Outi’s blog was one of the first food / health blogs that I ever read with great passion and interest. I think I even made my first raw food trials with her porridge recipes. A few years passed and we met and got to know each other in some blogging events and I still actively read Outi’s blog, which is unfortunately only in Finnish. Outi is an amazing recipe innovator, which can be seen in her new book. In addition to inspiring recipes, the book also offers a lot of information about wholesome ingredients and the connection between mind and the food we eat. I learned a lot by reading her book and of course there’s a lot of recipes I want to try. The first thing I did was this focaccia, which turned out great. Actually it turned out amazing. I loved it. And it tasted good even the next day, which is not the norm for many gluten free breads. But a word of warning: you might not be able to save this for the next day as it will be savored as soon as you serve it. So be quick and take a bite all by yourself before you have to share it with anyone ;)

gluten free focaccia

Gluten free Oat & Buckwheat Focaccia

adapted from Mielekkäät eväät (in Finnish)

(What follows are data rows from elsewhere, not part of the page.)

import Mathlib
import HarnessLib

/-!
# Convex functions: closure properties, the gradient inequality, and minimization over a convex
# set (Luenberger–Ye, §6.4–§6.5)

[LY08] = D. G. Luenberger, Y. Ye, *Linear and Nonlinear Programming* [LuenbergerYe2008], chapter
"Basic Properties of Solutions and Algorithms", §6.4 "Convex and concave functions" and §6.5
"Minimization and maximization of convex functions" in the held copy
`book:luenberger2008-linear-nonlinear-programming` (§7.4–§7.5 of the Springer 2008 printing).

§6.4: **Proposition 1** (`f₁ + f₂` is convex), **Proposition 2** (`a f` is convex for `a ≥ 0`),
**Proposition 3** (the sublevel sets `Γ_c = {x ∈ Ω : f(x) ≤ c}` are convex), **Proposition 4**
(`f ∈ C¹` is convex over the convex set `Ω` iff `f(y) ≥ f(x) + ∇f(x)(y − x)` for all `x, y ∈ Ω`
(9) — "linear approximation based on the local derivative underestimates the function"; proof:
"only if" by letting `α → 0` in the difference quotient along the segment, "if" by adding
`α`·(10) and `(1 − α)`·(11)). §6.5: **Theorem 1** (for `f` convex on convex `Ω` the set `Γ` where
`f` achieves its minimum is convex, and any relative minimum is a global minimum), **Theorem 2**
(`f ∈ C¹` convex on convex `Ω`: if `∇f(x*)(y − x*) ≥ 0` for all `y ∈ Ω` then `x*` is a global
minimum point; "the given condition is equivalent to the first-order necessary condition stated in
Section 6.1", `y − x*` being a feasible direction).

Formalised here over a real normed space `E`, with the derivative as a continuous linear
functional `f' x : E →L[ℝ] ℝ` (`∇f(x)(y − x)` is `f' x (y − x)`): Propositions 1–3 (from Mathlib's
`ConvexOn.add`, `ConvexOn.smul`, `ConvexOn.convex_le`); Proposition 4 in both directions — the
"if" direction is proved for an ARBITRARY field of linear functionals `f'` (no differentiability is
used: any function admitting affine minorants touching it everywhere on `Ω` is convex), the "only
if" direction for `f` Fréchet differentiable at the points of `Ω` — and as the stated equivalence
(`convexOn_of_gradient_inequality`, `gradient_inequality_of_convexOn`,
`convexOn_iff_gradient_inequality`); Theorem 1 (`convex_setOf_isMinOn`, `isMinOn_of_isLocalMinOn`,
the latter being Mathlib's `IsMinOn.of_isLocalMinOn_of_convexOn`); Theorem 2 together with its
converse, the first-order necessary condition over a convex set (`isMinOn_of_fderiv_nonneg`,
`fderiv_nonneg_of_isMinOn`, `isMinOn_iff_fderiv_nonneg`). Not formalised: Proposition 5 (`C²`:
convex iff the Hessian is positive semidefinite; Mathlib's `convexOn_of_deriv2_nonneg` is the
one-variable "if" direction) and Theorem 3 of §6.5 (maximum at an extreme point; see the tree's
`QuasiconvexMaximumPrinciple.lean`). Relation to the tree: the "only if" direction of
Proposition 4 is also `Literature.Analysis.Convex.Subgradient.ConvexOn.apply_add_fderiv_le`
(Hiriart-Urruty–Lemaréchal), not imported here (tree-snapshot build rule) and re-derived as a
private step; the tree's `AveragedOperators.isMinOn_iff_inner_nonneg` (Carlier, Lemma 6.2) is
Theorem 2 with its converse in a Hilbert space, phrased with the gradient and the inner product —
here the normed-space version with the Fréchet derivative as a functional, proved from
Proposition 4 directly; `FeasibleDirectionConditions.lean` has the §6.1 necessary condition for
feasible directions in `ℝⁿ`.

Published results only (Lean placement rule): every public declaration carries its
`[cite: LuenbergerYe2008, §6.4/§6.5 …]` locator.
-/

namespace Literature.Analysis.Convex.ConvexGradientInequality

open Set Filter Topology

variable {E : Type*} [NormedAddCommGroup E] [NormedSpace ℝ E]
variable {Ω : Set E} {f f₁ f₂ : E → ℝ}

/-! ## §6.4 Propositions 1–3: combinations and sublevel sets -/

/-- **Proposition 1.** The sum of two convex functions on the convex set `Ω` is convex.
[cite: LuenbergerYe2008, §6.4 Proposition 1] -/
theorem convexOn_add (h₁ : ConvexOn ℝ Ω f₁) (h₂ : ConvexOn ℝ Ω f₂) : ConvexOn ℝ Ω (f₁ + f₂) :=
  h₁.add h₂

/-- **Proposition 2.** A nonnegative multiple `a f`, `a ≥ 0`, of a convex function is convex.
[cite: LuenbergerYe2008, §6.4 Proposition 2] -/
theorem convexOn_smul (hf : ConvexOn ℝ Ω f) {a : ℝ} (ha : 0 ≤ a) : ConvexOn ℝ Ω (fun x => a * f x) :=
  hf.smul ha

/-- Hence positive combinations `a₁ f₁ + a₂ f₂` of convex functions are convex ("through repeated
application of the above two propositions"). [cite: LuenbergerYe2008, §6.4 (after Proposition 2:
"a positive combination of convex functions is again convex")] -/
theorem convexOn_combination (h₁ : ConvexOn ℝ Ω f₁) (h₂ : ConvexOn ℝ Ω f₂) {a₁ a₂ : ℝ}
    (ha₁ : 0 ≤ a₁) (ha₂ : 0 ≤ a₂) : ConvexOn ℝ Ω (fun x => a₁ * f₁ x + a₂ * f₂ x) :=
  (h₁.smul ha₁).add (h₂.smul ha₂)

/-- **Proposition 3.** The sublevel set `Γ_c = {x ∈ Ω : f x ≤ c}` of a convex function on a convex
set is convex for every real `c`. [cite: LuenbergerYe2008, §6.4 Proposition 3] -/
theorem convex_sublevelSet (hf : ConvexOn ℝ Ω f) (c : ℝ) : Convex ℝ {x ∈ Ω | f x ≤ c} :=
  hf.convex_le c

/-! ## §6.4 Proposition 4: the gradient inequality -/

/-- **Proposition 4, "if".** If `f(y) ≥ f(x) + f'(x)(y − x)` for all `x, y ∈ Ω` (9), for some
assignment `x ↦ f'(x)` of continuous linear functionals, then `f` is convex on the convex set `Ω`
(the text takes `f' = ∇f`; the argument — add `α`·(10) and `(1 − α)`·(11) at
`x = α x₁ + (1 − α) x₂` — uses only the linearity of `f'(x)`). [cite: LuenbergerYe2008, §6.4
Proposition 4 (proof, "if" part, (10)–(11))] -/
theorem convexOn_of_gradient_inequality (hΩ : Convex ℝ Ω) (f' : E → E →L[ℝ] ℝ)
    (h : ∀ x ∈ Ω, ∀ y ∈ Ω, f x + f' x (y - x) ≤ f y) : ConvexOn ℝ Ω f := by
  refine ⟨hΩ, fun x₁ hx₁ x₂ hx₂ a b ha hb hab => ?_⟩
  set x := a • x₁ + b • x₂ with hx
  have hxΩ : x ∈ Ω := hΩ hx₁ hx₂ ha hb hab
  have h₁ := h x hxΩ x₁ hx₁
  have h₂ := h x hxΩ x₂ hx₂
  -- `a (x₁ - x) + b (x₂ - x) = 0`
  have hcomb : a • (x₁ - x) + b • (x₂ - x) = 0 := by
    rw [hx, smul_sub, smul_sub, smul_add, smul_add, ← mul_smul, ← mul_smul, ← mul_smul, ← mul_smul]
    have hb' : b = 1 - a := by linarith
    subst hb'
    module
  have hlin : a * f' x (x₁ - x) + b * f' x (x₂ - x) = 0 := by
    have := congrArg (f' x) hcomb
    simpa [map_add, map_smul, smul_eq_mul] using this
  have ha₁ := mul_le_mul_of_nonneg_left h₁ ha
  have hb₂ := mul_le_mul_of_nonneg_left h₂ hb
  have : (a + b) * f x ≤ a * f x₁ + b * f x₂ := by nlinarith
  rw [hab, one_mul] at this
  simpa [smul_eq_mul] using this

/-- The difference quotient of a convex function along a segment is bounded by the chord slope:
`(f(x + t(y − x)) − f(x))/t ≤ f(y) − f(x)` for `0 < t ≤ 1`. [folklore] -/
private theorem slope_le_of_convexOn (hf : ConvexOn ℝ Ω f) {x y : E} (hx : x ∈ Ω) (hy : y ∈ Ω)
    {t : ℝ} (ht0 : 0 < t) (ht1 : t ≤ 1) :
    t⁻¹ * (f (x + t • (y - x)) - f x) ≤ f y - f x := by
  have hconv := hf.2 hx hy (by linarith : 0 ≤ 1 - t) ht0.le (by ring)
  have hpt : (1 - t) • x + t • y = x + t • (y - x) := by
    simp only [sub_smul, one_smul, smul_sub]; abel
  rw [hpt, smul_eq_mul, smul_eq_mul] at hconv
  rw [inv_mul_le_iff₀ ht0]
  nlinarith

/-- **Proposition 4, "only if".** A convex function that is (Fréchet) differentiable at `x ∈ Ω`
satisfies `f(y) ≥ f(x) + f'(x)(y − x)` for every `y ∈ Ω` (let `α → 0⁺` in the difference quotient
along the segment).  In the Hilbert-space setting (`InnerProductSpace ℝ E`) the tree's
`Subgradient.ConvexOn.apply_add_fderiv_le` is the same inequality; here `E` is any real normed
space. [cite: LuenbergerYe2008, §6.4 Proposition 4 (proof, "only if" part)] -/
theorem gradient_inequality_of_convexOn (hf : ConvexOn ℝ Ω f) {x y : E} (hx : x ∈ Ω) (hy : y ∈ Ω)
    {f'x : E →L[ℝ] ℝ} (hd : HasFDerivAt f f'x x) : f x + f'x (y - x) ≤ f y := by
  -- the restriction `g t = f (x + t (y - x))` has derivative `f'x (y - x)` at `t = 0`
  set g : ℝ → ℝ := fun t => f (x + t • (y - x)) with hg
  have hline : HasDerivAt (fun t : ℝ => x + t • (y - x)) (y - x) 0 := by
    simpa using ((hasDerivAt_id (0 : ℝ)).smul_const (y - x)).const_add x
  have hd0 : HasFDerivAt f f'x (x + (0 : ℝ) • (y - x)) := by simpa using hd
  have hgd : HasDerivAt g (f'x (y - x)) 0 := hd0.comp_hasDerivAt (0 : ℝ) hline
  have htend : Tendsto (fun t => t⁻¹ • (g (0 + t) - g 0)) (𝓝[>] 0) (𝓝 (f'x (y - x))) :=
    hgd.tendsto_slope_zero_right
  have hmem : Ioo (0 : ℝ) 1 ∈ 𝓝[>] (0 : ℝ) := Ioo_mem_nhdsGT zero_lt_one
  have hle : f'x (y - x) ≤ f y - f x := by
    refine le_of_tendsto htend ?_
    filter_upwards [hmem] with t ht
    have := slope_le_of_convexOn hf hx hy ht.1 ht.2.le
    simpa [hg, smul_eq_mul] using this
  linarith

/-- **Proposition 4** as stated: a function differentiable at the points of the convex set `Ω`
(`f' x` its derivative at `x`) is convex on `Ω` iff `f(y) ≥ f(x) + f'(x)(y − x)` for all
`x, y ∈ Ω` (9). [cite: LuenbergerYe2008, §6.4 Proposition 4 ((9), Fig. 6.4)] -/
theorem convexOn_iff_gradient_inequality (hΩ : Convex ℝ Ω) {f' : E → E →L[ℝ] ℝ}
    (hd : ∀ x ∈ Ω, HasFDerivAt f (f' x) x) :
    ConvexOn ℝ Ω f ↔ ∀ x ∈ Ω, ∀ y ∈ Ω, f x + f' x (y - x) ≤ f y :=
  ⟨fun hf x hx _ hy => gradient_inequality_of_convexOn hf hx hy (hd x hx),
    convexOn_of_gradient_inequality hΩ f'⟩

/-! ## §6.5 Theorems 1–2: minimization of convex functions -/

/-- **Theorem 1, first part.** For `f` convex on the convex set `Ω`, the set `Γ` of points where
`f` achieves its minimum over `Ω` is convex (it is a sublevel set, Proposition 3).
[cite: LuenbergerYe2008, §6.5 Theorem 1] -/
theorem convex_setOf_isMinOn (hf : ConvexOn ℝ Ω f) : Convex ℝ {x ∈ Ω | IsMinOn f Ω x} := by
  by_cases hne : ∃ x₀ ∈ Ω, IsMinOn f Ω x₀
  · obtain ⟨x₀, hx₀, hmin⟩ := hne
    have hEq : {x ∈ Ω | IsMinOn f Ω x} = {x ∈ Ω | f x ≤ f x₀} := by
      ext x
      simp only [mem_setOf_eq, and_congr_right_iff]
      intro hx
      exact ⟨fun h => h hx₀, fun h z hz => h.trans (hmin hz)⟩
    rw [hEq]
    exact hf.convex_le _
  · push Not at hne
    have hEq : {x ∈ Ω | IsMinOn f Ω x} = ∅ :=
      eq_empty_of_forall_notMem fun x hx => hne x hx.1 hx.2
    rw [hEq]
    exact convex_empty

/-- **Theorem 1, second part.** Any relative minimum of a convex function over a convex set is a
global minimum (Mathlib's `IsMinOn.of_isLocalMinOn_of_convexOn`). [cite: LuenbergerYe2008, §6.5
Theorem 1] -/
theorem isMinOn_of_isLocalMinOn (hf : ConvexOn ℝ Ω f) {x : E} (hx : x ∈ Ω)
    (hloc : IsLocalMinOn f Ω x) : IsMinOn f Ω x :=
  IsMinOn.of_isLocalMinOn_of_convexOn hx hloc hf

/-- **Theorem 2.** Let `f` be convex on the convex set `Ω` and differentiable at `x* ∈ Ω` with
derivative `f'`. If `f'(y − x*) ≥ 0` for all `y ∈ Ω`, then `x*` is a global minimum point of `f`
over `Ω` (immediate from Proposition 4). [cite: LuenbergerYe2008, §6.5 Theorem 2] -/
theorem isMinOn_of_fderiv_nonneg (hf : ConvexOn ℝ Ω f) {xs : E} (hxs : xs ∈ Ω)
    {f' : E →L[ℝ] ℝ} (hd : HasFDerivAt f f' xs) (h : ∀ y ∈ Ω, 0 ≤ f' (y - xs)) :
    IsMinOn f Ω xs := by
  intro y hy
  have := gradient_inequality_of_convexOn hf hxs hy hd
  have h0 := h y hy
  simp only [mem_setOf_eq]
  linarith

/-- The converse of Theorem 2 — the first-order necessary condition of §6.1 read on a convex set
(`y − x*` is a feasible direction): if `x* ∈ Ω` minimises `f` over the convex set `Ω` and `f` is
differentiable at `x*`, then `f'(y − x*) ≥ 0` for every `y ∈ Ω` (no convexity of `f` needed).
[cite: LuenbergerYe2008, §6.5 Theorem 2 (proof: "the given condition is equivalent to the
first-order necessary condition stated in Section 6.1")] -/
theorem fderiv_nonneg_of_isMinOn (hΩ : Convex ℝ Ω) {xs : E} (hxs : xs ∈ Ω) (hmin : IsMinOn f Ω xs)
    {f' : E →L[ℝ] ℝ} (hd : HasFDerivAt f f' xs) {y : E} (hy : y ∈ Ω) : 0 ≤ f' (y - xs) := by
  set g : ℝ → ℝ := fun t => f (xs + t • (y - xs)) with hg
  have hline : HasDerivAt (fun t : ℝ => xs + t • (y - xs)) (y - xs) 0 := by
    simpa using ((hasDerivAt_id (0 : ℝ)).smul_const (y - xs)).const_add xs
  have hd0 : HasFDerivAt f f' (xs + (0 : ℝ) • (y - xs)) := by simpa using hd
  have hgd : HasDerivAt g (f' (y - xs)) 0 := hd0.comp_hasDerivAt (0 : ℝ) hline
  have htend : Tendsto (fun t => t⁻¹ • (g (0 + t) - g 0)) (𝓝[>] 0) (𝓝 (f' (y - xs))) :=
    hgd.tendsto_slope_zero_right
  have hmem : Ioo (0 : ℝ) 1 ∈ 𝓝[>] (0 : ℝ) := Ioo_mem_nhdsGT zero_lt_one
  refine ge_of_tendsto htend ?_
  filter_upwards [hmem] with t ht
  -- the point `xs + t (y - xs) = (1 - t) xs + t y` lies in `Ω`, so `g t ≥ g 0`
  have hpt : xs + t • (y - xs) ∈ Ω := by
    have := hΩ hxs hy (by linarith [ht.2] : 0 ≤ 1 - t) ht.1.le (by ring)
    have hid : (1 - t) • xs + t • y = xs + t • (y - xs) := by
      simp only [sub_smul, one_smul, smul_sub]; abel
    simpa [hid] using this
  have hge : g 0 ≤ g t := by simpa [hg] using hmin hpt
  have : 0 ≤ t⁻¹ * (g (0 + t) - g 0) := by
    rw [zero_add]; exact mul_nonneg (inv_nonneg.2 ht.1.le) (sub_nonneg.2 hge)
  simpa [smul_eq_mul] using this

/-- For a convex function differentiable at `x* ∈ Ω` (convex), `x*` minimises `f` over `Ω` iff
`f'(y − x*) ≥ 0` for all `y ∈ Ω`. [cite: LuenbergerYe2008, §6.5 Theorem 2 (with the first-order
necessary condition of §6.1)] -/
theorem isMinOn_iff_fderiv_nonneg (hf : ConvexOn ℝ Ω f) {xs : E} (hxs : xs ∈ Ω)
    {f' : E →L[ℝ] ℝ} (hd : HasFDerivAt f f' xs) :
    IsMinOn f Ω xs ↔ ∀ y ∈ Ω, 0 ≤ f' (y - xs) :=
  ⟨fun hmin _ hy => fderiv_nonneg_of_isMinOn hf.1 hxs hmin hd hy,
    isMinOn_of_fderiv_nonneg hf hxs hd⟩

end Literature.Analysis.Convex.ConvexGradientInequality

notes: the original recipe had tapioca flour but I used potato starch instead, which worked well too. also, I didn’t have any xanthan gum so I just skipped it.

makes one

1 3/4 cups water (heated to about 40 °C)
2 tbsp psyllium husk seeds or 1 tbsp psyllium husk powder
1 1/4 tsp dry yeast
1 tbsp organic honey
1 cup buckwheat flour
2/3 cups potato starch (or tapioca flour)
2/3 cups gluten free oat flour
(2 tsp xanthan gum)
1 1/2 tsp salt
about 1/2 cup extra virgin olive oil

On top:

olive oil
fresh rosemary
cherry tomatoes
sundried tomatoes
artichoke hearts
sea salt

METHOD:

1. Whisk in a large bowl water, psyllium, yeast and honey. Stir together different flours (+ xanthan gum) and salt in another bowl. Mix the dry ingredients to the liquid together with the olive oil. Mix until smooth. The dough can be quite runny, like a muffin dough. Cover the bowl and put to a warm place to rise for 30 minutes.

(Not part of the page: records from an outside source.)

import Mathlib
import Summits.CriticalPhenomena.CardyFormulaZ2.Theorems.CardySelfRefinementGradientComparabilityOfKernels
import Summits.CriticalPhenomena.CardyFormulaZ2.Theorems.CardySelfRefinementGradientComparabilityLevelCurves
import Summits.CriticalPhenomena.CardyFormulaZ2.Theorems.CardySelfRefinementGradientComparabilityStubLevelSetTransport
import HarnessLib

/-!
# Crux `GradientComparability` (stmt-CriticalPhenomena-10269), line `monotone-product-coordinates`:
# the two charts of the composition (`monotoneLine_charts`)

Route `CardySelfRefinement`, sub-problem `CriticalPhenomena/CardyFormulaZ2`; vocabulary (`P`, `Dρ`,
`Dc`, `PathOK`, …) from `CardySelfRefinementDefs`.  Importable form of §5a–§5c of the line skeleton
`Cruxes/GradientComparability/Lines/monotone_product_coordinates.lean` (helper of the registered
composition `GradientComparability_of_monotoneLine`, file `…GradientComparabilityOfMonotoneLine`).

* `MonotoneLine.bulkChart`: for every depth `δ`, `G = |∂ρP| + |∂cP|` is comparable between bulk path
  points (`ρ ≤ 1 − δ`): slope bound ⨉ level-set comparability (to a same-level point of the slice
  `ρ = 0`, which exists by the IVT and the boundary values) ⨉ Kesten window on the independent slice.
* `MonotoneLine.cornerChart`: for some depth `δ ≤ ¼`, the same near the corner (`ρ ≥ 1 − 2δ`): corner
  slope bound ⨉ level-set comparability (to a same-level point of `{c = 0} ∪ {ρ = 1}`) ⨉ corner patch.
* `monotoneLine_charts` (registered): both charts, with one constant and one mesh threshold, from the
  four inputs of the line — the slope bounds (conclusion of `stub_slopeBounds`), the level-set
  comparability (conclusion of the landed `stub_levelSetTransport`), the corner patch
  (`stub_cornerPatch`) and the window on the slice `ρ = 0` (`stub_windowAtRhoZero`), inlined verbatim.
-/

noncomputable section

2. Line a 26 cm diameter round cake pan with a baking sheet. Cut the cherry tomatoes in half and chop sun-dried tomatoes and artichokes. Pour the batter into the cake pan and shape with a spoon or by hand into a flat bread. Press small holes with your fingers and put cherry tomatoes, sun-dried tomatoes, artichoke and rosemary to the holes.

3. Transfer the bread in a cold oven and put the oven to warm up to 190 (fan-assisted oven 175) °C degrees. Bake for about 45 minutes counting from when the oven has heated up. The bread is ready when it has a nice golden brown color. Set the baking paper on the rack to cool. Cut into squares, serve and enjoy!